– Расслабься, – сказал я (жестоко было бы мучить его молчанием). – Не буду я ничего предпринимать.
– Правда?
– Клянусь.
Тирнан судорожно вздохнул.
– Ладно. Ладно. Фух… Ну и напугал ты меня. – Он выпрямился, окинул взглядом картину, похлопал по верхнему краю, словно успокаивая всполошившееся животное. – Они же хорошие, правда? – спросил он.
– Ты лучше вот что, – ответил я. – Нарисуй серию таких, с костром.
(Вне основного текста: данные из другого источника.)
/-- An affine function bounded below at the endpoints is bounded below in between. [folklore] -/
theorem affine_ge {p q x₁ x₂ x θ : ℝ} (h1 : x₁ ≤ x) (h2 : x ≤ x₂) (l1 : θ ≤ p + q * x₁)
    (l2 : θ ≤ p + q * x₂) : θ ≤ p + q * x := by
  rcases le_total 0 q with hq | hq
  · nlinarith
  · nlinarith

/-- A bilinear function bounded below at the four corners of a rectangle is bounded below on it.
[folklore] -/
theorem bilinear_ge {A B C u₁ u₂ t₁ t₂ u t θ : ℝ} (hu1 : u₁ ≤ u) (hu2 : u ≤ u₂) (ht1 : t₁ ≤ t)
    (ht2 : t ≤ t₂) (h11 : θ ≤ A * u₁ + B * (u₁ * t₁) + C) (h12 : θ ≤ A * u₁ + B * (u₁ * t₂) + C)
    (h21 : θ ≤ A * u₂ + B * (u₂ * t₁) + C) (h22 : θ ≤ A * u₂ + B * (u₂ * t₂) + C) :
    θ ≤ A * u + B * (u * t) + C := by
  -- first in `t` at `u = u₁` and `u = u₂`, then in `u`
  have k1 : θ ≤ (A * u₁ + C) + (B * u₁) * t :=
    affine_ge ht1 ht2 (by linarith) (by linarith)
  have k2 : θ ≤ (A * u₂ + C) + (B * u₂) * t :=
    affine_ge ht1 ht2 (by linarith) (by linarith)
  have k3 : θ ≤ C + (A + B * t) * u :=
    affine_ge hu1 hu2 (by linarith) (by linarith)
  linarith

/-- `FCC` is admissible class data (nonnegative multiplicity and coefficients, `P + K > 0`).
[folklore] -/
theorem admissible_FCC : ∀ c ∈ FCC, 0 ≤ c.1 ∧ 0 ≤ c.2.1 ∧ 0 ≤ c.2.2 ∧ 0 < c.2.1 + c.2.2 := by
  intro c hc
  simp only [FCC, List.mem_cons, List.not_mem_nil, or_false] at hc
  rcases hc with rfl | rfl | rfl | rfl | rfl | rfl | rfl | rfl <;> norm_num

/-- `HCP` is admissible class data. [folklore] -/
theorem admissible_HCP : ∀ c ∈ HCP, 0 ≤ c.1 ∧ 0 ≤ c.2.1 ∧ 0 ≤ c.2.2 ∧ 0 < c.2.1 + c.2.2 := by
  intro c hc
  simp only [HCP, List.mem_cons, List.not_mem_nil, or_false] at hc
  rcases hc with rfl | rfl | rfl | rfl | rfl | rfl | rfl | rfl <;> norm_num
У Тирнана загорелись глаза.
– А что, можно, – произнес он. – Годная идея, кстати, – на первой разводят костер, на последней угли на рассвете… – Он повернулся к столу, схватил бумагу и карандаш, уже обдумывая эпизод.
Я вышел, чтобы не мешать.
После этой небольшой кочки подготовка выставки плавно покатилась дальше – к открытию. Тирнан не покладая рук трудился над серией костров Гопника, дошло до того, что он, по-моему, спал от силы часа два в сутки, но если кто и заметил, что он ходит немытый, осоловевший и все время зевает, то не связал это с картинами, которые Тирнан с торжественной регулярностью приносил в галерею. На основе анонимности Гопника я сплел легенду наподобие загадки Бэнкси, завел целую кучу левых аккаунтов в твиттере, полуграмотные хозяева которых спорили на интернет-сленге, не тот ли это чувак с раёна, который тогда пырнул ножом Микси, потому что Микси его ищет; журналисты купились, на нас подписалась тьма народу. Мы с Тирнаном даже полушутя обсуждали, не нанять ли настоящего гопника – торговать лицом за деньги на дозу (для пущего правдоподобия нам явно понадобился бы конченый нарик), но отказались от этой идеи, решив, что торчки – народ ненадежный и молчать им ума не хватит: рано или поздно примется либо нас шантажировать, либо заявит права на творчество, и тогда пиши пропало.
Наверное, мне следовало бы побеспокоиться о том, что будет, если что-то не сложится, а не сложиться могло многое – вдруг журналисты решили бы докопаться до истины или я сам неубедительно использовал сленг в твитах Гопника, – но я не беспокоился. Тревога всегда казалась мне смехотворной тратой времени и сил, гораздо проще заниматься своим делом и решать проблемы по мере их поступления, если возникнет необходимость, – обычно ведь и не возникает. Поэтому я как-то растерялся, когда за месяц до намеченного открытия выставки и за четыре дня до описываемого вечера Ричард вдруг обо всем узнал.
Я до сих пор не знаю, каким именно образом. Насколько я понял (приникнув к двери собственного кабинета, разглядывая вмятины на белой краске, с бешено бьющимся – чуть ли не в горле – сердцем), из телефонного разговора. Ричард вышвырнул Тирнана так стремительно и в таком исступленном приступе ярости, что мы не успели словом перемолвиться. Потом ворвался ко мне в кабинет – я вовремя отскочил, чтобы не получить дверью по лицу, – велел выметаться и до пятницы не показываться ему на глаза, а там он решит, как со мной быть.
С одного взгляда на Ричарда – бледного, с мятым воротником, зубы стиснуты – я понял, что разумнее промолчать, даже если бы я и успел сочинить складное оправдание, прежде чем за Ричардом захлопнулась дверь, взвихрив бумаги на моем столе. Я собрал вещи, вышел в коридор, стараясь не встречаться взглядом с бухгалтершей Эйдин, которая таращилась на меня круглыми глазами сквозь щель в своей двери, и с деланой беспечностью легко сбежал по лестнице.
Следующие три дня я маялся от скуки. Рассказывать кому-то о случившемся было бы идиотизмом: существовала большая вероятность, что все обойдется. Я не ожидал, что Ричард так разозлится, – нет, я, конечно, догадывался, что он не обрадуется, но сила его гнева казалась совершенно несоразмерной происшествию; должно быть, рассудил я, у него выдался неудачный день и к моему возвращению он уже успокоится. Вот я и торчал целыми днями дома, чтобы меня не заметили где не надо в неурочное время. Я даже позвонить никому не мог. Равно как остаться ночевать у Мелиссы или пригласить ее к себе, вдруг наутро ей захочется, чтобы мы вместе пошли на работу, – ее лавка в пяти минутах ходьбы от моей галереи, так что после проведенной у нее ночи мы обычно вместе шли на работу, держась за руки и болтая, как парочка подростков. Я ей наврал, будто бы подхватил простуду, и навещать меня не надо, чтоб не заразиться, и возблагодарил Бога, что Мелисса не из тех девушек, что сразу подозревают измену. Дни напролет играл в “Иксбокс”, а, выбираясь в магазин, одевался как в галерею – так, на всякий случай.